= Exercise =
Starting with the line that contains "second-difference sandwich and" and stopping after the line that contains "refine (hDq x).trans", copy the entries below exactly. Include nothing else.

= Given data =
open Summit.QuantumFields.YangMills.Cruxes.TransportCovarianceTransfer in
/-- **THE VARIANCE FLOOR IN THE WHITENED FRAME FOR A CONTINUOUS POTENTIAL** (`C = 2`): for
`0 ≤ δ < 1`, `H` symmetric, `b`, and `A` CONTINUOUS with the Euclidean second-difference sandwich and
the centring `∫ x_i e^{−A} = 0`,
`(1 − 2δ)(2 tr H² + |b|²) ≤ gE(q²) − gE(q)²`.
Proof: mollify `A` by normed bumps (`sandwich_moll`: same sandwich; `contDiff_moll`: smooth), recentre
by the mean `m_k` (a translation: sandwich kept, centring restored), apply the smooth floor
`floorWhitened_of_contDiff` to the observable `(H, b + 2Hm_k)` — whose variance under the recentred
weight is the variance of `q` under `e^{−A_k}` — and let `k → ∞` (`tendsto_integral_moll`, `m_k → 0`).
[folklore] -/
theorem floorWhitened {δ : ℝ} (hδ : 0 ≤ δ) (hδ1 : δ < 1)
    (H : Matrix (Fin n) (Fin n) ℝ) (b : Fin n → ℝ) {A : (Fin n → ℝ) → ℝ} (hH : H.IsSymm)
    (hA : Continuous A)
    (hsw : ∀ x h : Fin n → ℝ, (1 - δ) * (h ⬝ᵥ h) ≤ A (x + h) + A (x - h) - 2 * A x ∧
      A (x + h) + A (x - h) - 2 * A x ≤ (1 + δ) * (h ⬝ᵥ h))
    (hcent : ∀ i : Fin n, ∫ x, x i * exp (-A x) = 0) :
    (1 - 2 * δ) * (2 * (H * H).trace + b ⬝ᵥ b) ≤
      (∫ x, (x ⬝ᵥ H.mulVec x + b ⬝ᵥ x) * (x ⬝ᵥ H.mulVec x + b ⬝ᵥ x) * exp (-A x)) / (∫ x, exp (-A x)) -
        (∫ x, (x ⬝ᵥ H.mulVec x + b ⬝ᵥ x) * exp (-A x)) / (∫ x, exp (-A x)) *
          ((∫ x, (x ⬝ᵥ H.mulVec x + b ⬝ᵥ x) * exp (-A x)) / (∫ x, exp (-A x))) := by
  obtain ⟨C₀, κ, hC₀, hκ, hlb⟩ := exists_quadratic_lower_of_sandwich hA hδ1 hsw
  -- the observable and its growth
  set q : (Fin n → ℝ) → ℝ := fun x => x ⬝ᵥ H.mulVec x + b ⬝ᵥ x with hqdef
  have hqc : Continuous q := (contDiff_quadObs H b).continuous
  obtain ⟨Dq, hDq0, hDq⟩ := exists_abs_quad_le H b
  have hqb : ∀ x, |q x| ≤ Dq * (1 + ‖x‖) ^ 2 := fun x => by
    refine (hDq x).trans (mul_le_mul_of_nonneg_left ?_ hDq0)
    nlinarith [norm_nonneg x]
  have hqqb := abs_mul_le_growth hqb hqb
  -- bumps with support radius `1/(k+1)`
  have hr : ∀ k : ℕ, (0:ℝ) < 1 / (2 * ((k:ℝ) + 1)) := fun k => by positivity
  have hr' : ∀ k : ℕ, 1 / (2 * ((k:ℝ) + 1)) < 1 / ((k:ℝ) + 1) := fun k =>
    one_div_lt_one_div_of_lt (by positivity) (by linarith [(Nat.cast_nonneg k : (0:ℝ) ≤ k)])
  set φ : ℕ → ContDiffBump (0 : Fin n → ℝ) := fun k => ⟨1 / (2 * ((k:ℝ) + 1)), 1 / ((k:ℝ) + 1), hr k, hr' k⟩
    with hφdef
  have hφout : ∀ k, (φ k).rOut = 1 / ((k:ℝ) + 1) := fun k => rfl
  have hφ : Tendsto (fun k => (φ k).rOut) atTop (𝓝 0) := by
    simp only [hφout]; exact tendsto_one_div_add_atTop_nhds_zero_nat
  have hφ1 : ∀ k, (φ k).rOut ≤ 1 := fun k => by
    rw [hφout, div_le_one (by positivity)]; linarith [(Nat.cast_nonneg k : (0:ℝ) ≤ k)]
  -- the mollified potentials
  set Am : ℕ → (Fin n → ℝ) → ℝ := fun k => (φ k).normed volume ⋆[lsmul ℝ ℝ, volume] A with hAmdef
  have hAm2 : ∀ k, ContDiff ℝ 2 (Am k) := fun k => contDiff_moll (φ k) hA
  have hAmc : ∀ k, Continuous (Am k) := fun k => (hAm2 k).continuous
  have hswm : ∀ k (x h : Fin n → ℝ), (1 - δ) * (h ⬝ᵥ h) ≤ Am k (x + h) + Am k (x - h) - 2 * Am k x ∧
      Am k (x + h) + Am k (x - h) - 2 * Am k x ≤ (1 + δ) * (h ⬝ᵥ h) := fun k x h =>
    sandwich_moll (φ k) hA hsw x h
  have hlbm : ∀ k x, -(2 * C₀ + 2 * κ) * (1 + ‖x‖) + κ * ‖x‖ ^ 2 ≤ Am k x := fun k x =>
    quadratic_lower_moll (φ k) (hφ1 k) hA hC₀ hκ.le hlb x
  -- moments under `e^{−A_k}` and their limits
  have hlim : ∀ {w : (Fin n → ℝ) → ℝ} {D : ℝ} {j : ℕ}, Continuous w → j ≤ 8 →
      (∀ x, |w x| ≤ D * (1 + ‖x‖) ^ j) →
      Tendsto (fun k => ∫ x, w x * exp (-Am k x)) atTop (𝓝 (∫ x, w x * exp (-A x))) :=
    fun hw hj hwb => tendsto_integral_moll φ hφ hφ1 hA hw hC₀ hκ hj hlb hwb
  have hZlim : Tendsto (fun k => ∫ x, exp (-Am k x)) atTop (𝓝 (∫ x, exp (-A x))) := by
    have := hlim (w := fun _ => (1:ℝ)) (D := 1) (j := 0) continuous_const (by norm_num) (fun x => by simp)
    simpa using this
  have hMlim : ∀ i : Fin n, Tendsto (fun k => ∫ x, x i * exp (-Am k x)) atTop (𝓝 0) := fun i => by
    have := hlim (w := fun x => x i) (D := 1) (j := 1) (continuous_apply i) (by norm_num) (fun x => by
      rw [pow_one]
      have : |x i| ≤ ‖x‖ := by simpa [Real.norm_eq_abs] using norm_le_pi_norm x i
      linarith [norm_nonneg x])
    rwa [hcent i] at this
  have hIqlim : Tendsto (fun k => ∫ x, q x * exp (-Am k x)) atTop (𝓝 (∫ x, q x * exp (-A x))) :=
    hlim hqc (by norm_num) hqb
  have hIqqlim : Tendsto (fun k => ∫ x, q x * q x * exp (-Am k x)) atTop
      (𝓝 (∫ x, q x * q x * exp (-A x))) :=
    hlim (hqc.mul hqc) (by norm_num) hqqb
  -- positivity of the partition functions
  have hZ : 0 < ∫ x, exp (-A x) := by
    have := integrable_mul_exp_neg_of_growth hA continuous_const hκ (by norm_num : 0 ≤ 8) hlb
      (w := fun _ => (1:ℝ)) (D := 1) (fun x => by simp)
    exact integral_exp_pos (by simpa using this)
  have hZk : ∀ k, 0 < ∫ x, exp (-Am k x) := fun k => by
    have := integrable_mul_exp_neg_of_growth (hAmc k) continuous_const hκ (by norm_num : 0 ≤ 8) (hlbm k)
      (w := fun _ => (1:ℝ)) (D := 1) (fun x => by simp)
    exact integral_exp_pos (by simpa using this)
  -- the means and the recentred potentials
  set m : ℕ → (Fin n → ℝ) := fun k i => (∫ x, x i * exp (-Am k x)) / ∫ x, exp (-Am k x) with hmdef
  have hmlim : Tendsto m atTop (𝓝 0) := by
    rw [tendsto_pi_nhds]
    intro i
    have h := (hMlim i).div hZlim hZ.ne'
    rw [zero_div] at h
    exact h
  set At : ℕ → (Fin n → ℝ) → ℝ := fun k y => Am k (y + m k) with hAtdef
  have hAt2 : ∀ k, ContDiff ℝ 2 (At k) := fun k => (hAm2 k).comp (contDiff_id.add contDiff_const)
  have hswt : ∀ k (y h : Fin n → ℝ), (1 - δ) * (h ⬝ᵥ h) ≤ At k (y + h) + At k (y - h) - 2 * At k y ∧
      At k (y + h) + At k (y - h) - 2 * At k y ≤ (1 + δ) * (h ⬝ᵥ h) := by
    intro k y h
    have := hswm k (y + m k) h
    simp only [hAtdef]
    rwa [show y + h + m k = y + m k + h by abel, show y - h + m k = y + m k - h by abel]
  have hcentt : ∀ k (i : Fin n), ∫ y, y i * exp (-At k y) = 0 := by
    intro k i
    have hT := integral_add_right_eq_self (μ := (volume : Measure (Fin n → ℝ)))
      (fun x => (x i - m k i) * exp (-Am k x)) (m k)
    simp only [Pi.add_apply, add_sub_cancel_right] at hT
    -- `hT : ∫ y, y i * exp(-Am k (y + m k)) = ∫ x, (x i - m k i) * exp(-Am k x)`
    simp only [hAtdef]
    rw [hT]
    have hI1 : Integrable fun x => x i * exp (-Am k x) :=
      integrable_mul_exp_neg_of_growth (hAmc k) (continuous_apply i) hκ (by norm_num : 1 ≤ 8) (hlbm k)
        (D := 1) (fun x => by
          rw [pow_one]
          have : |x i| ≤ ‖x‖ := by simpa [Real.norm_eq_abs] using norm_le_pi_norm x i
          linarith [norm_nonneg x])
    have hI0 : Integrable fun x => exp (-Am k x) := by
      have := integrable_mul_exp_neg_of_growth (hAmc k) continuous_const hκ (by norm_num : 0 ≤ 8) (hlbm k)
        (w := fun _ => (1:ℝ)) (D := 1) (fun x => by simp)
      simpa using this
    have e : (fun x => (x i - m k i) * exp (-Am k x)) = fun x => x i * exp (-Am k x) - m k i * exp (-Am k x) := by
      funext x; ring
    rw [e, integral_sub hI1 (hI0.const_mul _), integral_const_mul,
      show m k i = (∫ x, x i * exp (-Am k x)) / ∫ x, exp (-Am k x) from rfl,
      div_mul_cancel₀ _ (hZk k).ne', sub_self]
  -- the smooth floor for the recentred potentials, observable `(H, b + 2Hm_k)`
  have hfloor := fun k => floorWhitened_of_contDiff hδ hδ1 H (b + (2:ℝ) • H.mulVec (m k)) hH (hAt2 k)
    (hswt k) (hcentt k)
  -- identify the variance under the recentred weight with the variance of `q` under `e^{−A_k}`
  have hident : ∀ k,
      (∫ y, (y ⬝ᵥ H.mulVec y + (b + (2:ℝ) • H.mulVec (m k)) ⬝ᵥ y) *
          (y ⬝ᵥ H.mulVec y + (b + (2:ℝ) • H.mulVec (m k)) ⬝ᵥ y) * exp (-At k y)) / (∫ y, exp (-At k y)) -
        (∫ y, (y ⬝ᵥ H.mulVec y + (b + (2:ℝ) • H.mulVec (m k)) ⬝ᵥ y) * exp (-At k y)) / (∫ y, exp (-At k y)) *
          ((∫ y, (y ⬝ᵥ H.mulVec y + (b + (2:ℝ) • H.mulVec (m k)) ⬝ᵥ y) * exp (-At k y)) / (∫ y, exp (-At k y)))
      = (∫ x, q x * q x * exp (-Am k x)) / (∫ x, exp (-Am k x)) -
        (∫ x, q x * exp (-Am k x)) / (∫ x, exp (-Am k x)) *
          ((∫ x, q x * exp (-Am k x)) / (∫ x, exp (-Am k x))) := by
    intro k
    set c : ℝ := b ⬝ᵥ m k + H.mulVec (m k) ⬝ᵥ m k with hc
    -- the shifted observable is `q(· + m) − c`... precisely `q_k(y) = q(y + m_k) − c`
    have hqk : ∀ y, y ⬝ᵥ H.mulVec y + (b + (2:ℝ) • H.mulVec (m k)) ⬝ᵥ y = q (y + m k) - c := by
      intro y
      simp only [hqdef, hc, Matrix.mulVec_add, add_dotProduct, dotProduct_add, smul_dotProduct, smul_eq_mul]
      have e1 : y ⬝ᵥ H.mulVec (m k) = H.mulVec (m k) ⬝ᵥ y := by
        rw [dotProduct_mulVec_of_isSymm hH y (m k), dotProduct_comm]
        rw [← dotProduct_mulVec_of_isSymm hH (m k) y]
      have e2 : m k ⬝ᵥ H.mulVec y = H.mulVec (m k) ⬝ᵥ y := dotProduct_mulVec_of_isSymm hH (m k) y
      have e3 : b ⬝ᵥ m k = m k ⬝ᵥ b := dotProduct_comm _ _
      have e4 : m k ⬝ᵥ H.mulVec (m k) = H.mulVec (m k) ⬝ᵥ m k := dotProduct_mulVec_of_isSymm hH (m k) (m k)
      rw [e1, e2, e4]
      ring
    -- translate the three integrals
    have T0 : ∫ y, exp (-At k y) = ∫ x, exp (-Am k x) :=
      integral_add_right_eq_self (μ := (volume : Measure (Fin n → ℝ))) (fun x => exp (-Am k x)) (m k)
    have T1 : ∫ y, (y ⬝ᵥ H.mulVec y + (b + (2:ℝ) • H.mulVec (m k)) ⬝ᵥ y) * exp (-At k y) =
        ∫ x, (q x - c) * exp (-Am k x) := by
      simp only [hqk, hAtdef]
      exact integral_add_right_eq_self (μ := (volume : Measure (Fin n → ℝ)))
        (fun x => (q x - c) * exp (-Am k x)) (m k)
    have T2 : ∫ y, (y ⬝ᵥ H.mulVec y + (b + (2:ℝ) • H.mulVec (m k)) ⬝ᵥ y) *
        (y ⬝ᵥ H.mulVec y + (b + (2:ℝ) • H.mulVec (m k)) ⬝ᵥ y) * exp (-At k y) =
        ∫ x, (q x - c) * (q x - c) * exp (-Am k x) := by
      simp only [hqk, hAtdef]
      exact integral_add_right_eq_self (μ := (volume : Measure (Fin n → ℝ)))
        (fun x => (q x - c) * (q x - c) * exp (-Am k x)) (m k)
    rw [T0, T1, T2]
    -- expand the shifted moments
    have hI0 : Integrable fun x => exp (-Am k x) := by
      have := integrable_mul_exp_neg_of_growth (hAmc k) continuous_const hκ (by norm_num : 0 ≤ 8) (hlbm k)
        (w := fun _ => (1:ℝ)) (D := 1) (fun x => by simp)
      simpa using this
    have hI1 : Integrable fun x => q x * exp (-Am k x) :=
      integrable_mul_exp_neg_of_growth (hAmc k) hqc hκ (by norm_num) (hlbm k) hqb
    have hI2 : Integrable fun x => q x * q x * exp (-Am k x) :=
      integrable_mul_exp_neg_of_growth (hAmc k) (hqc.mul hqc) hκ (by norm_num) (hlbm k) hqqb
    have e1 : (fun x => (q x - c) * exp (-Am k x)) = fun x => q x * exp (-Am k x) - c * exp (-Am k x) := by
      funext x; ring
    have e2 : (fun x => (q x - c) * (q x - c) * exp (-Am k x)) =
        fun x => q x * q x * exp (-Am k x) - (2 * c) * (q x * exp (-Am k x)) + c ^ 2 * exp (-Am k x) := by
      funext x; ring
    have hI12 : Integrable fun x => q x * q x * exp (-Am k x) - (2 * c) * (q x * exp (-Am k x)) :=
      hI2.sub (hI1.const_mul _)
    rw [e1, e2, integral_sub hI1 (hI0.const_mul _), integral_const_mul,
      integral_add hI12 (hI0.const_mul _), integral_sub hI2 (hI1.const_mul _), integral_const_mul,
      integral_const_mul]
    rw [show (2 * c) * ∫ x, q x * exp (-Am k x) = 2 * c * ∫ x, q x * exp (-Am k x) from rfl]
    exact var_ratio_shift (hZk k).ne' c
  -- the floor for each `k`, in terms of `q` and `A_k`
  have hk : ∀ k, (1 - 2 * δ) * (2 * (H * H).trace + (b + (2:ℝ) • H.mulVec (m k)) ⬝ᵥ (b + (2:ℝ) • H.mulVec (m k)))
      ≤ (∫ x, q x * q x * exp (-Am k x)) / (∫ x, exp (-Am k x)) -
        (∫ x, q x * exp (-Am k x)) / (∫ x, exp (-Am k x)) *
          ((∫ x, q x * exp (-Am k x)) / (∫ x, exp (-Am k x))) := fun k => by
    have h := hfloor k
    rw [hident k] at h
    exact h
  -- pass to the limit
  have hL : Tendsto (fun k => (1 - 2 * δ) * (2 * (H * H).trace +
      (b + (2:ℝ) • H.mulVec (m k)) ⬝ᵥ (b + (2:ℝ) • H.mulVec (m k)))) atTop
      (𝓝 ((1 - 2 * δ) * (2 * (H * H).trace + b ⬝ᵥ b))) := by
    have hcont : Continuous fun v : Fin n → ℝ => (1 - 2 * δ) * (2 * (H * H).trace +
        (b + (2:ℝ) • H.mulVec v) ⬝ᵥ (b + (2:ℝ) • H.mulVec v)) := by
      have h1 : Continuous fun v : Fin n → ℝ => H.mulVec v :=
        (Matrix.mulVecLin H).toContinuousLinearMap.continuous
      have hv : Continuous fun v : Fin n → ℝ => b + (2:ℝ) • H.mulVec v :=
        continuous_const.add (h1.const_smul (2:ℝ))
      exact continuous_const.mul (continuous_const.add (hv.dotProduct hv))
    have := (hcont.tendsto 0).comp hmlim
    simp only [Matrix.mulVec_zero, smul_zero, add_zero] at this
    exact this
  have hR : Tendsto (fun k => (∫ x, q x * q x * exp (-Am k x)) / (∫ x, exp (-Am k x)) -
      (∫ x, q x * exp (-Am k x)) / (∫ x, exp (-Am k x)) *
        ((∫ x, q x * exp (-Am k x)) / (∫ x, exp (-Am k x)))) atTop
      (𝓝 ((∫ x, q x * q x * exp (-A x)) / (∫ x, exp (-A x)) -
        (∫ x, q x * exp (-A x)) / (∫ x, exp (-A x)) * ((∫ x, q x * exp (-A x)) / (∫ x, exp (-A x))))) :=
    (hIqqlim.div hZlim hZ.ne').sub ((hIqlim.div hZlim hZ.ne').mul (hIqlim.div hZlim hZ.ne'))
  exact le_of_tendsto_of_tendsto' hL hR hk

==

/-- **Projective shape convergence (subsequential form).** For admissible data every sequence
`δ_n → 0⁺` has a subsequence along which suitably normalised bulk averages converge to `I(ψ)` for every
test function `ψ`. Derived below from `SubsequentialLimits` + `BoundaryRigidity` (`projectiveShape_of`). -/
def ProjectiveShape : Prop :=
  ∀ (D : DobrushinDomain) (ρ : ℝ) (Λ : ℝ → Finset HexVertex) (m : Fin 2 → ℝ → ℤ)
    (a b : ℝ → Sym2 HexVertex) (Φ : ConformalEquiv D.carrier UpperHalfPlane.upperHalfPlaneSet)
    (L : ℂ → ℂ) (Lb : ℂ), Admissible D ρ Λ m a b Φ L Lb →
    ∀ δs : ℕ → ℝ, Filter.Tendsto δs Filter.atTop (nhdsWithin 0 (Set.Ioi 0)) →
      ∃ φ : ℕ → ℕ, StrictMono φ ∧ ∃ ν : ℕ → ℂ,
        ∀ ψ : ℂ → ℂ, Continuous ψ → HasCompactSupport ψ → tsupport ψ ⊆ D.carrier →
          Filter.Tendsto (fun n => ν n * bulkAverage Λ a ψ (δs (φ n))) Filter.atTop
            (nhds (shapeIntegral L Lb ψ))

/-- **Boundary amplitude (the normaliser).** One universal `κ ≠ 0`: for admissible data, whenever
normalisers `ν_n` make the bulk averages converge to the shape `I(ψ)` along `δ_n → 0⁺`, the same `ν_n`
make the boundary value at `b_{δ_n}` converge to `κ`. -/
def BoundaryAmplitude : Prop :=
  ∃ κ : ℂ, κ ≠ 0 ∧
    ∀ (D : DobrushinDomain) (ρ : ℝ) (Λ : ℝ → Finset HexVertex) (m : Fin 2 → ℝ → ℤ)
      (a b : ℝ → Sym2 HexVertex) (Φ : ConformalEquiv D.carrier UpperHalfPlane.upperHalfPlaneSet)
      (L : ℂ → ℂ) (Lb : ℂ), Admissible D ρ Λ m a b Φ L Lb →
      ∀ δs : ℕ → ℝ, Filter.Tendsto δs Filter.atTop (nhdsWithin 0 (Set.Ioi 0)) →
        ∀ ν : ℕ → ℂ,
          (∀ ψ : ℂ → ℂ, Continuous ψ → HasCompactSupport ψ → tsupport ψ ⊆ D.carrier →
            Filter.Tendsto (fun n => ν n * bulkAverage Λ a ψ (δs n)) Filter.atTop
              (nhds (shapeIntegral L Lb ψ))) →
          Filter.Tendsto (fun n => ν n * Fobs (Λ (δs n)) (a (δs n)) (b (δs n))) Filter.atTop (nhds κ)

= Solved exercise =
`0 ≤ δ < 1`, `H` symmetric, `b`, and `A` CONTINUOUS with the Euclidean second-difference sandwich and
the centring `∫ x_i e^{−A} = 0`,
`(1 − 2δ)(2 tr H² + |b|²) ≤ gE(q²) − gE(q)²`.
Proof: mollify `A` by normed bumps (`sandwich_moll`: same sandwich; `contDiff_moll`: smooth), recentre
by the mean `m_k` (a translation: sandwich kept, centring restored), apply the smooth floor
`floorWhitened_of_contDiff` to the observable `(H, b + 2Hm_k)` — whose variance under the recentred
weight is the variance of `q` under `e^{−A_k}` — and let `k → ∞` (`tendsto_integral_moll`, `m_k → 0`).
[folklore] -/
theorem floorWhitened {δ : ℝ} (hδ : 0 ≤ δ) (hδ1 : δ < 1)
    (H : Matrix (Fin n) (Fin n) ℝ) (b : Fin n → ℝ) {A : (Fin n → ℝ) → ℝ} (hH : H.IsSymm)
    (hA : Continuous A)
    (hsw : ∀ x h : Fin n → ℝ, (1 - δ) * (h ⬝ᵥ h) ≤ A (x + h) + A (x - h) - 2 * A x ∧
      A (x + h) + A (x - h) - 2 * A x ≤ (1 + δ) * (h ⬝ᵥ h))
    (hcent : ∀ i : Fin n, ∫ x, x i * exp (-A x) = 0) :
    (1 - 2 * δ) * (2 * (H * H).trace + b ⬝ᵥ b) ≤
      (∫ x, (x ⬝ᵥ H.mulVec x + b ⬝ᵥ x) * (x ⬝ᵥ H.mulVec x + b ⬝ᵥ x) * exp (-A x)) / (∫ x, exp (-A x)) -
        (∫ x, (x ⬝ᵥ H.mulVec x + b ⬝ᵥ x) * exp (-A x)) / (∫ x, exp (-A x)) *
          ((∫ x, (x ⬝ᵥ H.mulVec x + b ⬝ᵥ x) * exp (-A x)) / (∫ x, exp (-A x))) := by
  obtain ⟨C₀, κ, hC₀, hκ, hlb⟩ := exists_quadratic_lower_of_sandwich hA hδ1 hsw
  -- the observable and its growth
  set q : (Fin n → ℝ) → ℝ := fun x => x ⬝ᵥ H.mulVec x + b ⬝ᵥ x with hqdef
  have hqc : Continuous q := (contDiff_quadObs H b).continuous
  obtain ⟨Dq, hDq0, hDq⟩ := exists_abs_quad_le H b
  have hqb : ∀ x, |q x| ≤ Dq * (1 + ‖x‖) ^ 2 := fun x => by
    refine (hDq x).trans (mul_le_mul_of_nonneg_left ?_ hDq0)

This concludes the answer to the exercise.